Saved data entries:
* * * * * * * * *
/-- KEY (poles `T = c`, `J = m + c`): `n!·n!·m!·c!·(J+n)! ≤ n · (J+2n)! · (m−n)! · (c+2n)!`. -/
theorem key_coef_nat (n m c : ℕ) (hn : 1 ≤ n) (hmn : n ≤ m) :
    n.factorial * n.factorial * m.factorial * c.factorial * (m + c + n).factorial
      ≤ n * ((m + c + 2 * n).factorial * ((m - n).factorial * (c + 2 * n).factorial)) := by
  have h1 : n.factorial * n.factorial * c.factorial ≤ n * (c + 2 * n).factorial := by
    have e1 : n.factorial * n.factorial ≤ (n + n).factorial :=
      Nat.le_of_dvd (Nat.factorial_pos _) (Nat.factorial_mul_factorial_dvd_factorial_add n n)
    have e2 : c.factorial * (2 * n).factorial ≤ (c + 2 * n).factorial :=
      Nat.le_of_dvd (Nat.factorial_pos _) (Nat.factorial_mul_factorial_dvd_factorial_add c (2 * n))
    rw [show n + n = 2 * n by ring] at e1
    calc n.factorial * n.factorial * c.factorial ≤ (2 * n).factorial * c.factorial := Nat.mul_le_mul_right _ e1
      _ = c.factorial * (2 * n).factorial := by ring
      _ ≤ (c + 2 * n).factorial := e2
      _ ≤ n * (c + 2 * n).factorial := Nat.le_mul_of_pos_left _ (by omega)
  have h2 : m.factorial * (m + c + n).factorial ≤ (m - n).factorial * (m + c + 2 * n).factorial := by
    have := factorial_mul_le_desc m (m + c + 2 * n) n hmn (by omega)
    rwa [show m + c + 2 * n - n = m + c + n by omega] at this
  calc n.factorial * n.factorial * m.factorial * c.factorial * (m + c + n).factorial
      = (n.factorial * n.factorial * c.factorial) * (m.factorial * (m + c + n).factorial) := by ring
    _ ≤ (n * (c + 2 * n).factorial) * ((m - n).factorial * (m + c + 2 * n).factorial) := Nat.mul_le_mul h1 h2
    _ = n * ((m + c + 2 * n).factorial * ((m - n).factorial * (c + 2 * n).factorial)) := by ring

end Summit.KontsevichZagierPeriods.Zeta5Search.Denom.CatalanRayPClosed
/-!
# `WakeRatchet.EternalViscousRate` (stmt-NavierStokesRegularity-25647) — bridge to the perpetual-pump programme at FIXED seed:
# the crux BY NAME FORBIDS fine-scale seeded-Toda pumps at every fixed seed (helper; the companion Negative file
# `WakeRatchetEternalViscousRate/Negative/EternalViscousRateFalseOfFineFixedSeedTodaPumps` files the converse as a negative lemma)

THE POINT.  The m = 2 seeded graded Toda circuit `T_ε` of `PerpetualPump.CircuitPump` (stmt-1834, PROVED) is, after zero-padding to
`Fin 4`, a member of Tao's comparable class `E₂(2/ε)` (`…CircuitPumpTodaClass`, `…CircuitPumpPadClass`), and every exactly
self-similar Type-I non-trivial solution of it at scale ratio `lam` («Toda pump») renormalises to a uniformly bounded admissible
eternal solution with covariant viscosity `ν̂ = 1` at `ε₀ = lam^{2/5} − 1` along which NO rate `a > 1` of tail contraction holds
(`WakeRatchetCircuitPumpNoUniform.not_rateContraction_of_pumpWitness₂`, chain p826303–p827286 of prover-leafhand-ns-wakeratchet-8).
The tree constructs such pumps with the seed `ε = ε(lam) → 0` as `lam ↓ 1` (spread `2/ε(lam) → ∞`), which kills only the
spread-uniform strengthening of ⟨25647⟩.  This file states the FIXED-SEED form of the bridge in both directions:

* `no_fine_todaPump_of_eternalViscousRate` — **the crux BY NAME ⇒ for every seed `ε ∈ (0, 1]` there is `lam₁ > 1` such that NO Toda
  pump of `T_ε` exists at any scale ratio `lam ∈ (1, lam₁)`**: a proof of ⟨25647⟩ is in particular a NON-EXISTENCE theorem for
  fine-scale pumps at fixed seed (the threshold is `lam₁ = (1+εs(2/ε))^{5/2}` from the crux's `εs` at spread `R = 2/ε`);
* `badScale_of_todaPump` — one fixed-seed pump at scale ratio `lam` kills the inner block of ⟨25647⟩ at spread `2/ε`, scale ratio
  `ε₀ = lam^{2/5} − 1`, for every rate `a > 1` (padding + class + kill of the chain …CircuitPump*).
The converse direction (fine fixed-seed pumps ⇒ ¬ crux) is the companion Negative file's `EternalViscousRate_false_of_FineFixedSeedTodaPumps`,
modulo the construction item `FineFixedSeedTodaPumps` = census item (d) of HAND9.

WHY THE CONSTRUCTION IS NOT MADE HERE.  The tree's existence engine for the pump (`stub_clockBox` = `toda_clockBox_eps` + window +
bootstrap + INTO/COVER, then Brouwer on truncations, Arzelà–Ascoli, DSS unrolling) needs the clock errors `O(1/log(1/ε))` to be
dominated by the covering margin `(lam^{1/5} − 1)/4`, i.e. `ε ≤ exp(−C/log lam)`: at fixed seed it gives pumps only for `lam` bounded
below, and no fixed-seed analysis (continuum limit `lam ↓ 1` of the transfer gate) is in the tree or in print.  So
`FineFixedSeedTodaPumps` is OPEN; numerically (rotor-circuit instrument rows on ⟨25646⟩, `εs(R) ≈ 0.2 R^{-0.6}`) surviving fronts at
fixed spread are seen only above a positive threshold, consistent with the crux.  No verdict changes.
HONEST FRAMING: MODEL lattice ODEs only (Tao 2016 §4, §6.4); nothing here is a statement about the Navier–Stokes equations; no registered
stub of skeleton 842b1374 is closed; no summit statement is proved or refuted.
-/

set_option linter.dupNamespace false

noncomputable section

open scoped BigOperators
open Set Real Filter Topology MeasureTheory

namespace Summit.NavierStokesRegularity.NavierStokesRegularity.Theorems.WakeRatchetCircuitPumpNoUniform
* * * * * * * * *
[Directions] Precisely as given, transcribe all of the entries above.

[Exercise answer]
/-- KEY (poles `T = c`, `J = m + c`): `n!·n!·m!·c!·(J+n)! ≤ n · (J+2n)! · (m−n)! · (c+2n)!`. -/
theorem key_coef_nat (n m c : ℕ) (hn : 1 ≤ n) (hmn : n ≤ m) :
    n.factorial * n.factorial * m.factorial * c.factorial * (m + c + n).factorial
      ≤ n * ((m + c + 2 * n).factorial * ((m - n).factorial * (c + 2 * n).factorial)) := by
  have h1 : n.factorial * n.factorial * c.factorial ≤ n * (c + 2 * n).factorial := by
    have e1 : n.factorial * n.factorial ≤ (n + n).factorial :=
      Nat.le_of_dvd (Nat.factorial_pos _) (Nat.factorial_mul_factorial_dvd_factorial_add n n)
    have e2 : c.factorial * (2 * n).factorial ≤ (c + 2 * n).factorial :=
      Nat.le_of_dvd (Nat.factorial_pos _) (Nat.factorial_mul_factorial_dvd_factorial_add c (2 * n))
    rw [show n + n = 2 * n by ring] at e1
    calc n.factorial * n.factorial * c.factorial ≤ (2 * n).factorial * c.factorial := Nat.mul_le_mul_right _ e1
      _ = c.factorial * (2 * n).factorial := by ring
      _ ≤ (c + 2 * n).factorial := e2
      _ ≤ n * (c + 2 * n).factorial := Nat.le_mul_of_pos_left _ (by omega)
  have h2 : m.factorial * (m + c + n).factorial ≤ (m - n).factorial * (m + c + 2 * n).factorial := by
    have := factorial_mul_le_desc m (m + c + 2 * n) n hmn (by omega)
    rwa [show m + c + 2 * n - n = m + c + n by omega] at this
  calc n.factorial * n.factorial * m.factorial * c.factorial * (m + c + n).factorial
      = (n.factorial * n.factorial * c.factorial) * (m.factorial * (m + c + n).factorial) := by ring
    _ ≤ (n * (c + 2 * n).factorial) * ((m - n).factorial * (m + c + 2 * n).factorial) := Nat.mul_le_mul h1 h2
    _ = n * ((m + c + 2 * n).factorial * ((m - n).factorial * (c + 2 * n).factorial)) := by ring

end Summit.KontsevichZagierPeriods.Zeta5Search.Denom.CatalanRayPClosed
/-!
# `WakeRatchet.EternalViscousRate` (stmt-NavierStokesRegularity-25647) — bridge to the perpetual-pump programme at FIXED seed:
# the crux BY NAME FORBIDS fine-scale seeded-Toda pumps at every fixed seed (helper; the companion Negative file
# `WakeRatchetEternalViscousRate/Negative/EternalViscousRateFalseOfFineFixedSeedTodaPumps` files the converse as a negative lemma)

THE POINT.  The m = 2 seeded graded Toda circuit `T_ε` of `PerpetualPump.CircuitPump` (stmt-1834, PROVED) is, after zero-padding to
`Fin 4`, a member of Tao's comparable class `E₂(2/ε)` (`…CircuitPumpTodaClass`, `…CircuitPumpPadClass`), and every exactly
self-similar Type-I non-trivial solution of it at scale ratio `lam` («Toda pump») renormalises to a uniformly bounded admissible
eternal solution with covariant viscosity `ν̂ = 1` at `ε₀ = lam^{2/5} − 1` along which NO rate `a > 1` of tail contraction holds
(`WakeRatchetCircuitPumpNoUniform.not_rateContraction_of_pumpWitness₂`, chain p826303–p827286 of prover-leafhand-ns-wakeratchet-8).
The tree constructs such pumps with the seed `ε = ε(lam) → 0` as `lam ↓ 1` (spread `2/ε(lam) → ∞`), which kills only the
spread-uniform strengthening of ⟨25647⟩.  This file states the FIXED-SEED form of the bridge in both directions:

* `no_fine_todaPump_of_eternalViscousRate` — **the crux BY NAME ⇒ for every seed `ε ∈ (0, 1]` there is `lam₁ > 1` such that NO Toda
  pump of `T_ε` exists at any scale ratio `lam ∈ (1, lam₁)`**: a proof of ⟨25647⟩ is in particular a NON-EXISTENCE theorem for
  fine-scale pumps at fixed seed (the threshold is `lam₁ = (1+εs(2/ε))^{5/2}` from the crux's `εs` at spread `R = 2/ε`);
* `badScale_of_todaPump` — one fixed-seed pump at scale ratio `lam` kills the inner block of ⟨25647⟩ at spread `2/ε`, scale ratio
  `ε₀ = lam^{2/5} − 1`, for every rate `a > 1` (padding + class + kill of the chain …CircuitPump*).
The converse direction (fine fixed-seed pumps ⇒ ¬ crux) is the companion Negative file's `EternalViscousRate_false_of_FineFixedSeedTodaPumps`,
modulo the construction item `FineFixedSeedTodaPumps` = census item (d) of HAND9.

WHY THE CONSTRUCTION IS NOT MADE HERE.  The tree's existence engine for the pump (`stub_clockBox` = `toda_clockBox_eps` + window +
bootstrap + INTO/COVER, then Brouwer on truncations, Arzelà–Ascoli, DSS unrolling) needs the clock errors `O(1/log(1/ε))` to be
dominated by the covering margin `(lam^{1/5} − 1)/4`, i.e. `ε ≤ exp(−C/log lam)`: at fixed seed it gives pumps only for `lam` bounded
below, and no fixed-seed analysis (continuum limit `lam ↓ 1` of the transfer gate) is in the tree or in print.  So
`FineFixedSeedTodaPumps` is OPEN; numerically (rotor-circuit instrument rows on ⟨25646⟩, `εs(R) ≈ 0.2 R^{-0.6}`) surviving fronts at
fixed spread are seen only above a positive threshold, consistent with the crux.  No verdict changes.
HONEST FRAMING: MODEL lattice ODEs only (Tao 2016 §4, §6.4); nothing here is a statement about the Navier–Stokes equations; no registered
stub of skeleton 842b1374 is closed; no summit statement is proved or refuted.
-/

set_option linter.dupNamespace false

noncomputable section

open scoped BigOperators
open Set Real Filter Topology MeasureTheory

namespace Summit.NavierStokesRegularity.NavierStokesRegularity.Theorems.WakeRatchetCircuitPumpNoUniform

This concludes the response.